FLORIDA — The U.S. Senate race between Florida Gov. Rick Scott and Sen. Bill Nelson is still statistically too close to call -- despite Scott calling the race for himself Tuesday night.
As of Thursday, Scott leads Nelson by almost 22,000 votes, leaving a margin of less than half of 1 percent between them. And ballots are still being counted in South Florida.
"I expect that to close further as the day progresses today," said Nelson's attorney, Marc Elias.
Elias said Thursday that those ballots, along with provisional ballots, could call for a hand recount.
If the Senate race remains tighter than a 0.5 percent difference, the state can order a machine recount, the results of which would be due a week from Thursday.

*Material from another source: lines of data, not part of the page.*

import Summits.CriticalPhenomena.PercolationContinuityZ3.Theorems.PercNearOneGluingNoHeavyLowerTailMajorityGluingQCert3SixFive
import Summits.CriticalPhenomena.PercolationContinuityZ3.Theorems.PercNearOneGluingNoHeavyLowerTailMajorityGluingQCert3Slice
import HarnessLib

/-!
# The degree-3 certificate `sixFive3`: slice checks 42, 43 (lane prim-rate, constants-miner 1; generated by census/g34/cert/mk3slices.py)

Support file for the closed crux `NoHeavyLowerTail` (stmt-CriticalPhenomena-4575), majority-gluing line.  `decide +kernel` evaluations of `Cert3.checkSlice` on `QCert.sixFive3`.  No sorries.
-/

namespace Summit.CriticalPhenomena.PercolationContinuityZ3.Theorems

namespace HubOnly
namespace QCert

set_option maxHeartbeats 0 in
/-- Slice `42` of the degree-3 certificate `sixFive3` passes (contributions with smallest index `42`, sorted and run-scanned in the kernel). -/
theorem sixFive3_slice_42 : sixFive3.checkSlice 42 16 = true := by decide +kernel

set_option maxHeartbeats 0 in
/-- Slice `43` of the degree-3 certificate `sixFive3` passes (contributions with smallest index `43`, sorted and run-scanned in the kernel). -/
theorem sixFive3_slice_43 : sixFive3.checkSlice 43 16 = true := by decide +kernel

end QCert
end HubOnly

end Summit.CriticalPhenomena.PercolationContinuityZ3.Theorems
import Summits.QuantumFields.YangMills.Theorems.AllWindowsColdBoxBoxHighWindowsSU22LineDefs

/-!
# TASK T-S5/U5.3 «orbit localisation» — the deterministic half of step (1) of the comparison stubs S5 (LINE-19 ⟨24004⟩/⟨24335⟩,
# `stub_landauSecondOrder`) and U5 (LINE-20 ⟨24336⟩, `stub_landauThirdOrder`): typed obligation Props, planner ym-idea-2 g17.

After the smeared Faddeev–Popov identity (T-S5.1, `SmearedFPIdentity`) the weight `h` is localised on configurations whose box links are
all within defect-radius `r` of the identity.  The Laplace asymptotics of the orbit average `N_h(U) = ∫ h(U^g) dg` (T-S5.4) needs to know
WHERE on the orbit such configurations can sit.  The answer is elementary and needs no smallness hypothesis at all:

*if two INTERIOR gauge transformations `g, g'` both put `U` in the defect ball of radius `r` on every box link, then the relative
transformation `h = g'·g⁻¹` satisfies `‖h_x − h_y‖_F ≤ 2√2·r` across every box link (T-S5.3a) and hence, telescoping along a straight
lattice path of length `< 2H` to the wall where `h = 1`, `½‖h_x − 1‖_F² ≤ 16 r² H²` at every site (T-S5.3).*

(`2 − Re tr A = ½‖A − 1‖_F²` on `SU(2)`; equivalently, writing `SU(2)` as the unit quaternions `S³ ⊂ ℝ⁴`, `2 − Re tr(A B⁻¹) = |a − b|²`, a
squared Euclidean distance — so the only analysis is the triangle inequality in `ℝ⁴` / Frobenius norm.)  Combined with the Landau
representative (✓`stub_landauRepresentative`, S4b; ✓`stub_landauRepresentativeStrong`, U2: radius `r² = C H²(1+log H)² s²`) this pins
every near-identity representative of the orbit to the `O(r·H)`-neighbourhood of the Landau representative's gauge, which is
`o(1)` exactly when `s·H²·(1+log H) → 0` — automatic in every window of the route (`s = β^{-1/2+κ}`, `H = β^θ`, `θ < 1/4`).

T-S5.3a `GaugeLinkStep` (S): the one-link estimate.
T-S5.3  `OrbitLocalisation` (S–M): the telescoped estimate at every site.

HONEST LABEL: definitions/Props only; nothing is proved here; S5, U5, ⟨24004⟩ ⟨24335⟩ ⟨24336⟩ remain OPEN; the Yang–Mills mass gap is
NOT proved by this file.
-/

set_option autoImplicit false

noncomputable section

open Matrix
open Literature.MathematicalPhysics.QuantumFieldTheory
open Literature.MathematicalPhysics.QuantumFieldTheory.AxialGauge
open Literature.MathematicalPhysics.QuantumLattice

namespace Summit.QuantumFields.YangMills.Theorems.AllWindowsColdBoxBoxHighLine

/-- Gauge distance at a site, in the `linkDefect` normalisation: `2 − Re tr (g' x · (g x)⁻¹) = ½‖g'_x − g_x‖_F²`
(`= |a' − a|²` for the unit quaternions `a, a'` of `g x, g' x`). -/
def gaugeDist (g g' : Literature.Probability.LatticeModels.Site 4 → SU2) (x : Literature.Probability.LatticeModels.Site 4) : ℝ :=
  2 - (((g' x * (g x)⁻¹ : SU2) : Matrix (Fin 2) (Fin 2) ℂ).trace).re

/-- T-S5.3a **(one-link step; S)**: if `U^g` and `U^{g'}` both have defect `≤ r²` on the link `e = (x, μ)`, then the relative gauge
`h = g'·g⁻¹` moves by at most `2√2·r` in Frobenius norm across `e`, i.e. `½‖h_x − h_{x+μ}‖_F² ≤ 4 r²`
(`h_x h_{x+μ}⁻¹ − 1 = (h_x V_e h_{x+μ}⁻¹ − 1) + h_x (1 − V_e) h_{x+μ}⁻¹` with `V = U^g`, `V^h = U^{g'}`, unitary invariance of `‖·‖_F`). -/
def GaugeLinkStep : Prop :=
  ∀ r : ℝ, 0 ≤ r → ∀ U : LGConfig 4 SU2, ∀ g g' : Literature.Probability.LatticeModels.Site 4 → SU2,
    ∀ e : Literature.MathematicalPhysics.QuantumLattice.ZdEdge 4,
      linkDefect (gaugeTransformZd g U) e ≤ r ^ 2 → linkDefect (gaugeTransformZd g' U) e ≤ r ^ 2 →
        2 - ((((g' e.1 * (g e.1)⁻¹) * (g' (e.1 + Pi.single e.2 1) * (g (e.1 + Pi.single e.2 1))⁻¹)⁻¹ : SU2) :
              Matrix (Fin 2) (Fin 2) ℂ).trace).re ≤ 4 * r ^ 2

/-- T-S5.3 **(orbit localisation; S–M)**: two INTERIOR gauge transformations that both put `U` in the defect ball of radius `r` on every
box link differ by at most `16 r² H²` in gauge distance at every site (telescoping T-S5.3a along the straight path
`(0, x₁, x₂, x₃) → x` of `< 2H` box links, at whose start `g = g' = 1`).  No smallness hypothesis is needed. -/
def OrbitLocalisation : Prop :=
  ∀ H : ℕ, ∀ r : ℝ, 0 ≤ r → ∀ U : LGConfig 4 SU2, ∀ g g' : Literature.Probability.LatticeModels.Site 4 → SU2,
    IsInteriorGauge H g → IsInteriorGauge H g' →
    (∀ e ∈ boxEdges 4 (2 * H + 1), linkDefect (gaugeTransformZd g U) e ≤ r ^ 2) →
    (∀ e ∈ boxEdges 4 (2 * H + 1), linkDefect (gaugeTransformZd g' U) e ≤ r ^ 2) →
      ∀ x, gaugeDist g g' x ≤ 16 * r ^ 2 * (H : ℝ) ^ 2

/-- Sanity (definitional): off the interior both transformations are `1`, so the gauge distance vanishes there. -/
theorem gaugeDist_of_not_mem (H : ℕ) (g g' : Literature.Probability.LatticeModels.Site 4 → SU2)
    (hg : IsInteriorGauge H g) (hg' : IsInteriorGauge H g') (x : Literature.Probability.LatticeModels.Site 4)
    (hx : x ∉ interiorSites H) : gaugeDist g g' x = 0 := by
  simp [gaugeDist, hg x hx, hg' x hx, Matrix.trace_one]

end Summit.QuantumFields.YangMills.Theorems.AllWindowsColdBoxBoxHighLine

end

If those results are tighter than a 0.25 percent margin, there will be a recount by hand, and those results wouldn't be official until Nov. 18.
County elections offices have until Saturday to submit their unofficial totals.
Nelson put out a statement Wednesday calling for a recount.
A candidate himself cannot call for a recount, according state law. Only the secretary of state can do so.
Rick Scott's campaign responded by saying that the race is over.
"It's a sad way for Bill Nelson to end his career. He is desperately trying to hold on to something that no longer exists," said Chris Hartline, spokesman for Scott for Florida.
Scott's campaign doubled down on Thursday, issuing a statement claiming that Nelson is trying to steal the election.
"It is sad and embarrassing that Bill Nelson would resort to these low tactics after the voters have clearly spoken," the release said. "Maybe next, he'll start ranting that Russians stole the election from him."
In a speech to supporters in Naples just before midnight on Tuesday, Scott said he was confident in his victory.
"We've done this for over 200 years, and after these campaigns we come together and that’s what we're gonna do, we come together," he said. "So thank you to all of you because everyone in this room has been a part of it.”
Nelson has not conceded the race, and never came out to speak to the crowd at his campaign watch party Tuesday night.
Nelson has served in the Senate since 2001, and before that in Congress since 1979.